Sindicato diz que greve da Portugália tem grande impacto e “não vai parar”

O sindicato de pilotos da Portugália disse hoje à Lusa que a greve parcial está a ter grande impacto nos voos e que a paralisação "não vai parar", enquanto a TAP reiterou que a operação decorre com normalidade.

©facebook.com/tapairportugal

Fonte oficial do Sindicato Independente de Pilotos de Linhas Aéreas (SIPLA) disse à Lusa que a greve parcial que arrancou dia 12 está a ter “efeito bola de neve” a cada dia que passa e que, apesar de a TAP “a desvalorizar”, são muitos os voos atrasados.

Segundo a mesma fonte, do total de 27 voos Portugália entre as 03:00 e as 09:00 (o período da greve) estão “a ser feitos dois ou três” e os restantes são atrasados para a tarde.

Disse também que a TAP está a fazer alguns voos Portugália em “equipamento TAP e que, devido a isso, “há voos feitos em equipamento TAP que estão a deixar de ser feitos”. Acrescentou que, na sexta-feira, “foram cancelados voos em equipamento TAP”.

O SIPLA afirmou ainda à Lusa que a TAP os contactou por ‘e-mail’ na sexta-feira à noite, mas que apresentou praticamente a mesma proposta já feita anteriormente pelo que a greve é para manter.

“Cartas de conforto não chegam. Ou há compromisso sério e honesto por parte da TAP ou a greve não vai parar”, afirmou a mesma fonte.

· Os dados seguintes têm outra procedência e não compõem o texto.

import Literature.NumberTheory.LFunctions.LargeValuesFourierDecay
import Mathlib.NumberTheory.ZetaValues
import Mathlib.Analysis.PSeries
import Mathlib.Analysis.Calculus.Deriv.Support
import HarnessLib

/-!
# Sampling a smooth compactly supported function along an arithmetic progression
# (Poisson summation with derivative decay) — a tool for Tao–Teräväinen 2022, Proposition 7.1

Topic `Literature/Barriers/Parity`, sub-namespace `TaoTeravainen`; a tool file of the proof DAG of
`Literature.Barriers.Parity.TaoTeravainen2021_prop72_81_pair` (T. Tao, J. Teräväinen, *The
Hardy–Littlewood–Chowla conjecture in the presence of a Siegel zero*, J. London Math. Soc. (2) 106
(2022), arXiv:2109.06291). In the proof of Proposition 7.1 (i) the quantity `X` is handled "By
Fourier expansion and Poisson summation": a smooth weight at scale `≫ D q_χ²` summed over a residue
class to a modulus `≤ D^{1/2} q_χ²` equals its mean up to an error decaying faster than any power.
This file PROVES the one-variable sampling estimate used for that step (twice, once in each
variable, in `SiegelZeroDichotomyPairHLProp71.lean`):

* `norm_fourier_mul_pow_le` — `(2π|ξ|)^m |𝓕g(ξ)| ≤ ∫ |g⁽ᵐ⁾|` for `g ∈ C_c^∞(ℝ)` (Mathlib's
  `Real.fourier_iteratedDeriv`; cf. `GuthMaynardFourier.norm_fourier_le_of_iteratedDeriv` in
  `Literature/NumberTheory/LFunctions/LargeValuesFourierDecay.lean`, whose compact-support lemmas are reused);
* `norm_tsum_sub_integral_le` — for `g ∈ C_c^∞(ℝ)` and `m ≥ 2`,
  `|∑_{k ∈ ℤ} g(x₀ + k) - ∫ g| ≤ (π²/3) (2π)^{-m} ∫ |g⁽ᵐ⁾|` (Poisson summation, Mathlib's
  `Real.tsum_eq_tsum_fourier_of_rpow_decay`, and `∑_{n ≠ 0} n⁻² = π²/3`);
* `norm_tsum_sub_div_integral_le` — the rescaled form: for `L > 0`,
  `|∑_{k ∈ ℤ} g(r + L k) - L⁻¹ ∫ g| ≤ (π²/3) (2π)^{-m} L^{m-1} ∫ |g⁽ᵐ⁾|`;
* `sum_filter_modEq_eq_tsum` — a sum over the integers `1 ≤ n ≤ N` in a residue class `r (mod L)`
  of a function vanishing outside `(1/2, N + 1/2)` is the full lattice sum `∑_{k ∈ ℤ} g(r + L k)`.
  [cite: TaoTeravainen2021, proof of Proposition 7.1 ("By Fourier expansion and Poisson summation")]
-/

noncomputable section

open Real MeasureTheory Filter Asymptotics
open scoped FourierTransform Topology ContDiff

namespace Literature.Barriers.Parity

namespace TaoTeravainen

open Literature.NumberTheory.LFunctions (GuthMaynardFourier.hasCompactSupport_iteratedDeriv)

/-! ### `∑_{n ∈ ℤ} n⁻² = π²/3` -/

/-- `∑_{n ∈ ℤ} 1/n² = π²/3` (with the convention `1/0 = 0`). [folklore] -/
theorem hasSum_one_div_int_sq : HasSum (fun n : ℤ => 1 / (n : ℝ) ^ 2) (π ^ 2 / 3) := by
  have h1 : HasSum (fun n : ℕ => 1 / (n : ℝ) ^ 2) (π ^ 2 / 6) := hasSum_zeta_two
  have h2 : HasSum (fun n : ℕ => 1 / ((n : ℝ) + 1) ^ 2) (π ^ 2 / 6) := by
    have h := (hasSum_nat_add_iff' (f := fun n : ℕ => 1 / (n : ℝ) ^ 2) 1).mpr hasSum_zeta_two
    rw [Finset.sum_range_one, Nat.cast_zero, zero_pow two_ne_zero, div_zero, sub_zero] at h
    simpa using h
  have h := HasSum.of_nat_of_neg_add_one (f := fun n : ℤ => 1 / (n : ℝ) ^ 2)
    (by convert h1 using 1; funext n; push_cast; ring)
    (by convert h2 using 1; funext n; push_cast; ring)
  convert h using 1
  ring

/-! ### Fourier decay of a compactly supported smooth function -/

/-- Iterated derivatives of a compactly supported smooth function are integrable. [folklore] -/
theorem integrable_iteratedDeriv {g : ℝ → ℂ} (hg : ContDiff ℝ ∞ g) (hs : HasCompactSupport g)
    (n : ℕ) : Integrable (iteratedDeriv n g) :=
  (hg.continuous_iteratedDeriv n (by exact_mod_cast le_top)).integrable_of_hasCompactSupport
    (GuthMaynardFourier.hasCompactSupport_iteratedDeriv hs n)

/-- **Fourier decay from `m` derivatives**: `(2π|ξ|)^m |𝓕g(ξ)| ≤ ∫ |g⁽ᵐ⁾|` for `g ∈ C_c^∞(ℝ)`
("from repeated integration by parts"; Mathlib's `Real.fourier_iteratedDeriv`). [folklore] -/
theorem norm_fourier_mul_pow_le {g : ℝ → ℂ} (hg : ContDiff ℝ ∞ g) (hs : HasCompactSupport g)
    (m : ℕ) (ξ : ℝ) : (2 * π * |ξ|) ^ m * ‖𝓕 g ξ‖ ≤ ∫ y, ‖iteratedDeriv m g y‖ := by
  have hF := Real.fourier_iteratedDeriv (N := (⊤ : ℕ∞)) (n := m) hg
    (fun n _ => integrable_iteratedDeriv hg hs n) le_top
  have h1 : ‖𝓕 (iteratedDeriv m g) ξ‖ ≤ ∫ y, ‖iteratedDeriv m g y‖ :=
    VectorFourier.norm_fourierIntegral_le_integral_norm _ _ _ _ _
  rw [hF, norm_smul, norm_pow] at h1
  have h2 : ‖(2 * π * Complex.I * ξ : ℂ)‖ = 2 * π * |ξ| := by
    simp [abs_of_pos Real.pi_pos]
  rwa [h2] at h1

/-! ### Poisson summation with derivative decay -/

/-- A compactly supported function is `O` of anything at infinity. [folklore] -/
theorem isBigO_cocompact_of_hasCompactSupport {g : ℝ → ℂ} (hs : HasCompactSupport g) (h : ℝ → ℝ) :
    g =O[cocompact ℝ] h := by
  have hev : g =ᶠ[cocompact ℝ] 0 := by
    have := hasCompactSupport_iff_eventuallyEq.mp hs
    rwa [Filter.coclosedCompact_eq_cocompact] at this
  refine IsBigO.of_bound 0 (hev.mono fun x hx => ?_)
  rw [hx, Pi.zero_apply, norm_zero, zero_mul]

/-- Eventually `1 ≤ |ξ|` along the cocompact filter of `ℝ`. [folklore] -/
theorem eventually_one_le_abs_cocompact : ∀ᶠ ξ : ℝ in cocompact ℝ, 1 ≤ |ξ| := by
  rw [cocompact_eq_atBot_atTop, Filter.eventually_sup]
  constructor
  · filter_upwards [Filter.eventually_le_atBot (-1 : ℝ)] with ξ hξ
    rw [le_abs]; right; linarith
  · filter_upwards [Filter.eventually_ge_atTop (1 : ℝ)] with ξ hξ
    exact hξ.trans (le_abs_self ξ)

/-- **Poisson summation with derivative decay (period `1`)**: for `g ∈ C_c^∞(ℝ)` and `m ≥ 2`,
`|∑_{k ∈ ℤ} g(x₀ + k) - ∫ g| ≤ (π²/3) (2π)^{-m} ∫ |g⁽ᵐ⁾|`
(`∑_k g(x₀+k) = ∑_n 𝓕g(n) e(nx₀)`, the term `n = 0` being `∫ g` and the others bounded by
`∫|g⁽ᵐ⁾| (2π|n|)^{-m} ≤ ∫|g⁽ᵐ⁾| (2π)^{-m} n⁻²`).
[cite: TaoTeravainen2021, proof of Proposition 7.1 ("Poisson summation")] -/
theorem norm_tsum_sub_integral_le {g : ℝ → ℂ} (hg : ContDiff ℝ ∞ g) (hs : HasCompactSupport g)
    {m : ℕ} (hm : 2 ≤ m) (x₀ : ℝ) :
    ‖(∑' k : ℤ, g (x₀ + k)) - ∫ y, g y‖ ≤ (π ^ 2 / 3) / (2 * π) ^ m * ∫ y, ‖iteratedDeriv m g y‖ := by
  set K : ℝ := ∫ y, ‖iteratedDeriv m g y‖ with hK
  have hK0 : 0 ≤ K := integral_nonneg fun _ => norm_nonneg _
  have h2π : 0 < (2 * π) ^ m := by positivity
  set K' : ℝ := K / (2 * π) ^ m with hK'
  have hK'0 : 0 ≤ K' := div_nonneg hK0 h2π.le
  -- the Fourier transform is `≤ K'/ξ²` for `|ξ| ≥ 1`
  have hdecay : ∀ ξ : ℝ, 1 ≤ |ξ| → ‖𝓕 g ξ‖ ≤ K' * (1 / ξ ^ 2) := by
    intro ξ hξ
    have h1 := norm_fourier_mul_pow_le hg hs m ξ
    have hξ0 : 0 < |ξ| := lt_of_lt_of_le one_pos hξ
    have hpow : (2 * π * |ξ|) ^ m = (2 * π) ^ m * |ξ| ^ m := by rw [mul_pow]
    rw [hpow] at h1
    have h3 : |ξ| ^ 2 ≤ |ξ| ^ m := pow_le_pow_right₀ hξ hm
    have h4 : ξ ^ 2 = |ξ| ^ 2 := (sq_abs ξ).symm
    rw [hK', h4, mul_one_div, div_div, le_div_iff₀ (by positivity)]
    calc ‖𝓕 g ξ‖ * ((2 * π) ^ m * |ξ| ^ 2) ≤ ‖𝓕 g ξ‖ * ((2 * π) ^ m * |ξ| ^ m) := by gcongr
      _ = (2 * π) ^ m * |ξ| ^ m * ‖𝓕 g ξ‖ := by ring
      _ ≤ K := h1
  -- hypotheses of Poisson summation
  have hc : Continuous g := hg.continuous
  have hf : g =O[cocompact ℝ] (fun x : ℝ => |x| ^ (-(2 : ℝ))) :=
    isBigO_cocompact_of_hasCompactSupport hs _
  have hFf : (𝓕 g) =O[cocompact ℝ] (fun x : ℝ => |x| ^ (-(2 : ℝ))) := by
    refine IsBigO.of_bound K' ?_
    filter_upwards [eventually_one_le_abs_cocompact] with ξ hξ
    have hξ0 : 0 < |ξ| := lt_of_lt_of_le one_pos hξ
    rw [Real.norm_eq_abs, abs_of_pos (Real.rpow_pos_of_pos hξ0 _), Real.rpow_neg hξ0.le,
      show (2 : ℝ) = ((2 : ℕ) : ℝ) by norm_num, Real.rpow_natCast, sq_abs, ← one_div]
    exact hdecay ξ hξ
  have hP := Real.tsum_eq_tsum_fourier_of_rpow_decay hc one_lt_two hf hFf x₀
  -- summability of the right-hand side
  set a : ℤ → ℂ := fun n => 𝓕 g n * fourier n (x₀ : UnitAddCircle) with ha
  have hnorm_a : ∀ n : ℤ, ‖a n‖ = ‖𝓕 g n‖ := by
    intro n
    rw [ha]
    simp only [norm_mul, fourier_apply, Circle.norm_coe, mul_one]
  set b : ℤ → ℝ := fun n => K' * (1 / (n : ℝ) ^ 2) + (if n = 0 then ‖𝓕 g 0‖ else 0) with hb
  have hb_sum : Summable b :=
    ((Real.summable_one_div_int_pow.mpr one_lt_two).mul_left K').add
      (hasSum_ite_eq (0 : ℤ) _).summable
  have hb_apply : ∀ n : ℤ, b n = K' * (1 / (n : ℝ) ^ 2) + (if n = 0 then ‖𝓕 g 0‖ else 0) :=
    fun n => rfl
  have hab : ∀ n : ℤ, ‖a n‖ ≤ b n := by
    intro n
    rw [hnorm_a, hb_apply]
    by_cases hn : n = 0
    · rw [hn, if_pos rfl]
      simp only [Int.cast_zero, ne_eq, OfNat.ofNat_ne_zero, not_false_eq_true, zero_pow, div_zero,
        mul_zero, zero_add, le_refl]
    · rw [if_neg hn, add_zero]
      refine hdecay n ?_
      rw [← Int.cast_abs]
      exact_mod_cast Int.one_le_abs hn
  have ha_sum : Summable a := Summable.of_norm_bounded hb_sum hab
  -- split off `n = 0`
  have hsplit := ha_sum.tsum_eq_add_tsum_ite 0
  have ha0 : a 0 = ∫ y, g y := by
    rw [ha]
    simp only [Int.cast_zero, fourier_zero, mul_one]
    rw [Real.fourier_real_eq]
    simp
  rw [hP, show (∑' n : ℤ, 𝓕 g n * fourier n (x₀ : UnitAddCircle)) = ∑' n : ℤ, a n from rfl, hsplit,
    ha0, add_sub_cancel_left]
  -- the tail
  have htail_sum : Summable fun n : ℤ => ‖if n = 0 then (0 : ℂ) else a n‖ := by
    refine Summable.of_nonneg_of_le (fun _ => norm_nonneg _) (fun n => ?_) hb_sum
    split_ifs with hn
    · rw [norm_zero, hb_apply]
      have : 0 ≤ K' * (1 / (n : ℝ) ^ 2) := by positivity
      have h' : 0 ≤ (if n = 0 then ‖𝓕 g 0‖ else 0) := by rw [if_pos hn]; positivity
      linarith
    · exact hab n
  calc ‖∑' n : ℤ, (if n = 0 then (0 : ℂ) else a n)‖
      ≤ ∑' n : ℤ, ‖if n = 0 then (0 : ℂ) else a n‖ := norm_tsum_le_tsum_norm htail_sum
    _ ≤ ∑' n : ℤ, K' * (1 / (n : ℝ) ^ 2) := by
        refine htail_sum.tsum_le_tsum (fun n => ?_)
          ((Real.summable_one_div_int_pow.mpr one_lt_two).mul_left K')
        split_ifs with hn
        · rw [norm_zero]; positivity
        · rw [hnorm_a]
          refine hdecay n ?_
          rw [← Int.cast_abs]
          exact_mod_cast Int.one_le_abs hn
    _ = K' * (π ^ 2 / 3) := by
        rw [tsum_mul_left, hasSum_one_div_int_sq.tsum_eq]
    _ = (π ^ 2 / 3) / (2 * π) ^ m * K := by rw [hK']; ring

/-- **The rescaled sampling estimate**: for `g ∈ C_c^∞(ℝ)`, `L > 0`, `r ∈ ℝ` and `m ≥ 2`,
`|∑_{k ∈ ℤ} g(r + L k) - L⁻¹ ∫ g| ≤ (π²/3) (2π)^{-m} L^{m-1} ∫ |g⁽ᵐ⁾|`
(apply the period-`1` estimate to `y ↦ g(L y)`). [cite: TaoTeravainen2021, proof of Proposition 7.1] -/
theorem norm_tsum_sub_div_integral_le {g : ℝ → ℂ} (hg : ContDiff ℝ ∞ g) (hs : HasCompactSupport g)
    {m : ℕ} (hm : 2 ≤ m) {L : ℝ} (hL : 0 < L) (r : ℝ) :
    ‖(∑' k : ℤ, g (r + L * k)) - L⁻¹ * ∫ y, g y‖ ≤
      (π ^ 2 / 3) / (2 * π) ^ m * L ^ (m - 1) * ∫ y, ‖iteratedDeriv m g y‖ := by
  obtain ⟨h, hh⟩ : ∃ h : ℝ → ℂ, h = fun y => g (L * y) := ⟨_, rfl⟩
  have hh_smooth : ContDiff ℝ ∞ h := by
    rw [hh]; exact hg.comp (contDiff_const.mul contDiff_id)
  have hh_supp : HasCompactSupport h := by
    have : h = fun y => g (L • y) := by funext y; rw [hh, smul_eq_mul]
    rw [this]
    exact hs.comp_smul hL.ne'
  have h1 := norm_tsum_sub_integral_le hh_smooth hh_supp hm (r / L)
  -- identify the pieces
  have hsum : (∑' k : ℤ, h (r / L + k)) = ∑' k : ℤ, g (r + L * k) := by
    refine tsum_congr fun k => ?_
    rw [hh]
    show g (L * (r / L + k)) = g (r + L * k)
    rw [mul_add, mul_div_cancel₀ _ hL.ne']
  have hint : ∫ y, h y = L⁻¹ * ∫ y, g y := by
    rw [hh, MeasureTheory.Measure.integral_comp_mul_left g L, abs_of_pos (inv_pos.mpr hL),
      Complex.real_smul, Complex.ofReal_inv]
  have hder : ∫ y, ‖iteratedDeriv m h y‖ = L ^ (m - 1) * ∫ y, ‖iteratedDeriv m g y‖ := by
    have hgm : ContDiff ℝ m g := hg.of_le (by exact_mod_cast le_top)
    have hd : iteratedDeriv m h = fun y => (L ^ m : ℝ) • iteratedDeriv m g (L * y) := by
      rw [hh]; exact iteratedDeriv_comp_const_smul hgm L
    rw [hd]
    have hn : ∀ y : ℝ, ‖(L ^ m : ℝ) • iteratedDeriv m g (L * y)‖ = L ^ m * ‖iteratedDeriv m g (L * y)‖ := by
      intro y
      rw [norm_smul, Real.norm_eq_abs, abs_of_pos (pow_pos hL m)]
    simp_rw [hn]
    rw [integral_const_mul, MeasureTheory.Measure.integral_comp_mul_left
      (fun y => ‖iteratedDeriv m g y‖) L, abs_of_pos (inv_pos.mpr hL), smul_eq_mul, ← mul_assoc]
    congr 1
    have hm1 : m = (m - 1) + 1 := by omega
    conv_lhs => rw [hm1, pow_succ]
    rw [mul_assoc, mul_inv_cancel₀ hL.ne', mul_one]
  rw [hsum, hint, hder] at h1
  calc ‖(∑' k : ℤ, g (r + L * k)) - L⁻¹ * ∫ y, g y‖
      ≤ (π ^ 2 / 3) / (2 * π) ^ m * (L ^ (m - 1) * ∫ y, ‖iteratedDeriv m g y‖) := h1
    _ = (π ^ 2 / 3) / (2 * π) ^ m * L ^ (m - 1) * ∫ y, ‖iteratedDeriv m g y‖ := by ring

/-! ### Lattice sums over a residue class -/

/-- **A residue-class sum of a function supported in `(1/2, N + 1/2)` is a full lattice sum**: for
`L ≥ 1`, `r ∈ ℤ` and `g` vanishing on `(-∞, 1/2]` and on `[N + 1/2, ∞)`,
`∑_{1 ≤ n ≤ N, n ≡ r (mod L)} g(n) = ∑_{k ∈ ℤ} g(r + L k)`. [folklore] -/
theorem sum_filter_modEq_eq_tsum {g : ℝ → ℂ} {N : ℕ} {L : ℕ} (hL : 0 < L) (r : ℤ)
    (hg₁ : ∀ y : ℝ, y ≤ 1 / 2 → g y = 0) (hg₂ : ∀ y : ℝ, (N : ℝ) + 1 / 2 ≤ y → g y = 0) :
    ∑ n ∈ (Finset.Icc 1 N).filter (fun n : ℕ => (n : ℤ) ≡ r [ZMOD L]), g n =
      ∑' k : ℤ, g (r + (L : ℝ) * k) := by
  classical
  -- the finite set of lattice indices that can contribute
  set S : Finset ℤ := ((Finset.Icc 1 N).filter (fun n : ℕ => (n : ℤ) ≡ r [ZMOD L])).image
    (fun n : ℕ => ((n : ℤ) - r) / L) with hS
  have hL0 : (L : ℤ) ≠ 0 := by exact_mod_cast hL.ne'
  have hkey : ∀ n : ℕ, (n : ℤ) ≡ r [ZMOD L] → r + (L : ℤ) * (((n : ℤ) - r) / L) = n := by
    intro n hn
    have hdvd : (L : ℤ) ∣ (n : ℤ) - r := (Int.ModEq.dvd hn.symm)
    rw [Int.mul_ediv_cancel' hdvd]
    ring
  rw [tsum_eq_sum (s := S) ?_]
  · -- the sum over `S` is the sum over the residue class, via `n ↦ (n - r)/L`
    rw [hS, Finset.sum_image]
    · refine Finset.sum_congr rfl fun n hn => ?_
      rw [Finset.mem_filter] at hn
      congr 1
      have := hkey n hn.2
      exact_mod_cast this.symm
    · intro n hn n' hn' h
      rw [Finset.coe_filter, Set.mem_setOf_eq] at hn hn'
      simp only at h
      have h1 := hkey n hn.2
      have h2 := hkey n' hn'.2
      rw [h] at h1
      exact_mod_cast h1.symm.trans h2
  · -- outside `S` the summand vanishes
    intro k hk
    by_contra hne
    apply hk
    -- `1/2 < r + L k < N + 1/2`, so `n = r + L k ∈ [1, N]` and `k = (n - r)/L`
    have hlow : ¬ ((r : ℝ) + (L : ℝ) * k ≤ 1 / 2) := fun h => hne (hg₁ _ h)
    have hhigh : ¬ ((N : ℝ) + 1 / 2 ≤ (r : ℝ) + (L : ℝ) * k) := fun h => hne (hg₂ _ h)
    push Not at hlow hhigh
    have h1 : (1 : ℤ) ≤ r + L * k := by
      by_contra h
      push Not at h
      have : (r : ℝ) + (L : ℝ) * k ≤ 0 := by exact_mod_cast Int.lt_add_one_iff.mp (by omega)
      linarith
    have h2 : r + L * k ≤ N := by
      by_contra h
      push Not at h
      have : ((N : ℤ) : ℝ) + 1 ≤ (r : ℝ) + (L : ℝ) * k := by exact_mod_cast h
      push_cast at this
      linarith
    obtain ⟨n, hn⟩ : ∃ n : ℕ, (n : ℤ) = r + L * k := ⟨(r + L * k).toNat, by
      rw [Int.toNat_of_nonneg (by omega)]⟩
    rw [hS, Finset.mem_image]
    refine ⟨n, ?_, ?_⟩
    · rw [Finset.mem_filter, Finset.mem_Icc]
      refine ⟨⟨by exact_mod_cast hn ▸ h1, by exact_mod_cast hn ▸ h2⟩, ?_⟩
      rw [hn, Int.ModEq, Int.add_mul_emod_self_left]
    · rw [hn, add_sub_cancel_left, Int.mul_ediv_cancel_left _ hL0]

end TaoTeravainen

end Literature.Barriers.Parity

Contactada pela Lusa, fonte oficial da TAP remeteu para a informação dada anteriormente, em que a companhia aérea lamenta a greve e diz que a “operação da TAP decorrerá com normalidade neste período”.

“Na impossibilidade de um consenso que permita evitar um protesto cuja razão de ser é de difícil compreensão, a TAP tomou já todas as medidas possíveis para mitigar o efeito desta greve junto dos passageiros”, adiantou.

O SIPLA avançou com um pré-aviso de greve a tempo parcial na Portugália de 12 a 27 de março, sendo que um dos motivos da insatisfação está relacionado com o Regulamento do Recurso à Contratação Externa (RRCE).

Criado em 1998, aquele regulamento tinha como objetivo funcionar como um travão à contratação de voos externos pela TAP, incluindo à Portugália, impondo limites que, caso sejam ultrapassados, revertem a favor dos pilotos da TAP através do pagamento de compensações indemnizatórias.

Este protocolo, usado por várias companhias aéreas europeias, originou custos de 60 milhões de euros no ano passado, como resultado do pagamento de seis salários-base extraordinários a cada piloto da TAP, como o Expresso tinha noticiado em maio de 2024.

Os pilotos da Portugália, que em 2023 realizou cerca de 25% do total de voos da TAP de acordo com o relatório da TAP SGPS, têm vindo a criticar as consequências deste protocolo e defendem que só reforça que a Portugália é “considerada uma empresa externa”.

Segundo fonte oficial do SIPLA, os pilotos da Portugália querem garantias que os salvaguardem no futuro dentro do grupo TAP, mas que o que a TAP dá “são cartas de conforto, não são garantias”.